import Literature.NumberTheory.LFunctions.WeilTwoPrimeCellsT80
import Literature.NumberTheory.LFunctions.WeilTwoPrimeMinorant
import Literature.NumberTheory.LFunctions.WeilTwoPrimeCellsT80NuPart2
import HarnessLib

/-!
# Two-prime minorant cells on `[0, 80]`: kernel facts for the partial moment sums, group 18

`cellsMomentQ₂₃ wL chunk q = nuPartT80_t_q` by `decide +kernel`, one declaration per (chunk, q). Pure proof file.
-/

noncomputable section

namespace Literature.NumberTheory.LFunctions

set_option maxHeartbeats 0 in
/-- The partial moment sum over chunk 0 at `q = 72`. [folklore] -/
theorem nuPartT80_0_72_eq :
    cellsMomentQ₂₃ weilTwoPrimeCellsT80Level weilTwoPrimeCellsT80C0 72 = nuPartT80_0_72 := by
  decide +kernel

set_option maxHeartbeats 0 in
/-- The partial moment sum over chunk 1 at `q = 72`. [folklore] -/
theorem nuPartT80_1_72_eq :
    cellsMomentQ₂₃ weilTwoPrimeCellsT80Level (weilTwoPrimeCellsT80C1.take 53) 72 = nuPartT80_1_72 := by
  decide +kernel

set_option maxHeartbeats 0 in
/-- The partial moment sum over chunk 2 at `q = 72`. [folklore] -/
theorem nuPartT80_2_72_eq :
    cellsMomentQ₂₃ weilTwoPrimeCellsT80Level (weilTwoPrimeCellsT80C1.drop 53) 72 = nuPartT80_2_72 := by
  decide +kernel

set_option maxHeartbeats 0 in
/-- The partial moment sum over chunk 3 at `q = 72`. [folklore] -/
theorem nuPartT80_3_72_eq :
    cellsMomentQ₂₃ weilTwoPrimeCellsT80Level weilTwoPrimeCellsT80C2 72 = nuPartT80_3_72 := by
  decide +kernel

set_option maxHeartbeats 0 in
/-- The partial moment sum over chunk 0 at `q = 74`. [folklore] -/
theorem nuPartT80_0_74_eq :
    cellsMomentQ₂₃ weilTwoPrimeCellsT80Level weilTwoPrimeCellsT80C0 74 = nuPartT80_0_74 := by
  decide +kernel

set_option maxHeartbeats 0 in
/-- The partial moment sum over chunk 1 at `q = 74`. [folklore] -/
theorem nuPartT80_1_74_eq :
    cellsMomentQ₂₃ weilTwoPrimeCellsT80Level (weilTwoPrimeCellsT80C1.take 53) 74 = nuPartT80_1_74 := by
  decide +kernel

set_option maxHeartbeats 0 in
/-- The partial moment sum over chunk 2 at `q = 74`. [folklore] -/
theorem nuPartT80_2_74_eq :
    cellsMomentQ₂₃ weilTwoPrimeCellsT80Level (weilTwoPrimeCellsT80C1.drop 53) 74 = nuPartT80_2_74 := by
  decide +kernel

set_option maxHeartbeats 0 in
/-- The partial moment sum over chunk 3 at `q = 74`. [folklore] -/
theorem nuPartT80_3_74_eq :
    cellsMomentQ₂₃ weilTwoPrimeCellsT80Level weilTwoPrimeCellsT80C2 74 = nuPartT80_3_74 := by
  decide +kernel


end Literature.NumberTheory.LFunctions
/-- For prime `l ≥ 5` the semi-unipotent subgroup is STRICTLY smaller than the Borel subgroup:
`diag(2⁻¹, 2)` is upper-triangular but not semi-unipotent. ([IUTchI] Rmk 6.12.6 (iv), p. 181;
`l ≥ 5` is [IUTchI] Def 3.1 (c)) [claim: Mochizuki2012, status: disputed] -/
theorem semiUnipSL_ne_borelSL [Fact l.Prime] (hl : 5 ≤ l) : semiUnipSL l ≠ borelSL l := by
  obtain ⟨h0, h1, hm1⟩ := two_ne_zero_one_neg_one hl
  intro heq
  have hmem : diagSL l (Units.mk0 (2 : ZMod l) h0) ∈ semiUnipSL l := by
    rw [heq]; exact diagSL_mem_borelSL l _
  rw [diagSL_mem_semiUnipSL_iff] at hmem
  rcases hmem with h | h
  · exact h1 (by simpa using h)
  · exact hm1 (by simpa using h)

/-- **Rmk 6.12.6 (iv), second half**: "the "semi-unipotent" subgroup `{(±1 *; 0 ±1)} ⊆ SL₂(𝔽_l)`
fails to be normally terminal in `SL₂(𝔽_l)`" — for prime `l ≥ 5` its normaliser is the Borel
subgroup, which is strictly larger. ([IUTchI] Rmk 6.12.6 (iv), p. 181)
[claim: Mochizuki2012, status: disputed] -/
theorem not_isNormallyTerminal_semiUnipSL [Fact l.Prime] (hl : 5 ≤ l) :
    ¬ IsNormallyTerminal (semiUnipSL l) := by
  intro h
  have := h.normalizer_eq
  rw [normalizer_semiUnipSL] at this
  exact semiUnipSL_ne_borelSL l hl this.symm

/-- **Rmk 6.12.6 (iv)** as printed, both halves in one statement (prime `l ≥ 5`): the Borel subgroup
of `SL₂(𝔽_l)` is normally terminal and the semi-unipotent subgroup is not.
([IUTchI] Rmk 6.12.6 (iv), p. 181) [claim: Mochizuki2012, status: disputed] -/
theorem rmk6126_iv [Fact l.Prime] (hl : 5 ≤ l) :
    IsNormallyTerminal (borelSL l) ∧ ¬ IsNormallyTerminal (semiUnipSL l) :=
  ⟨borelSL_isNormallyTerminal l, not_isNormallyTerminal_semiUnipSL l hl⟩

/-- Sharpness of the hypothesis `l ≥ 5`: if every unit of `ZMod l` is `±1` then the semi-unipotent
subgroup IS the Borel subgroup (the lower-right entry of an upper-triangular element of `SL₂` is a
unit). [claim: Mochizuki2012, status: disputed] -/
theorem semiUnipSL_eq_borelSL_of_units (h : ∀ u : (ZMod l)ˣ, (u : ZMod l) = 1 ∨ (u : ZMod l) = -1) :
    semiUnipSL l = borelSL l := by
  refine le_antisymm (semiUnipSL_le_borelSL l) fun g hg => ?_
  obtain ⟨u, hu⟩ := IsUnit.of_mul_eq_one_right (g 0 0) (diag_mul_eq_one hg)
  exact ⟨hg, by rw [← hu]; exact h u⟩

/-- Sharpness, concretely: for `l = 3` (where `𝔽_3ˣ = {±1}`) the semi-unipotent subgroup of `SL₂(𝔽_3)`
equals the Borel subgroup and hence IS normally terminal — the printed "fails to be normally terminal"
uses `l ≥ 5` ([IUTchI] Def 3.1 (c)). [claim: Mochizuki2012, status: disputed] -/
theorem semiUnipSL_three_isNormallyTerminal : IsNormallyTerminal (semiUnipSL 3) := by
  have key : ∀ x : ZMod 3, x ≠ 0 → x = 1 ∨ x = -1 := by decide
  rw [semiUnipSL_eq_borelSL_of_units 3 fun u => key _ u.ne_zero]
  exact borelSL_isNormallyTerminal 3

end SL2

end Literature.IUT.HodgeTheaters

◇ ◇ ◇ ◇ ◇ ◇ ◇

## TASK DETAILS:
State, as a bare number, how many lines of the records above include "claim".

## RESULT OF THE TASK:
5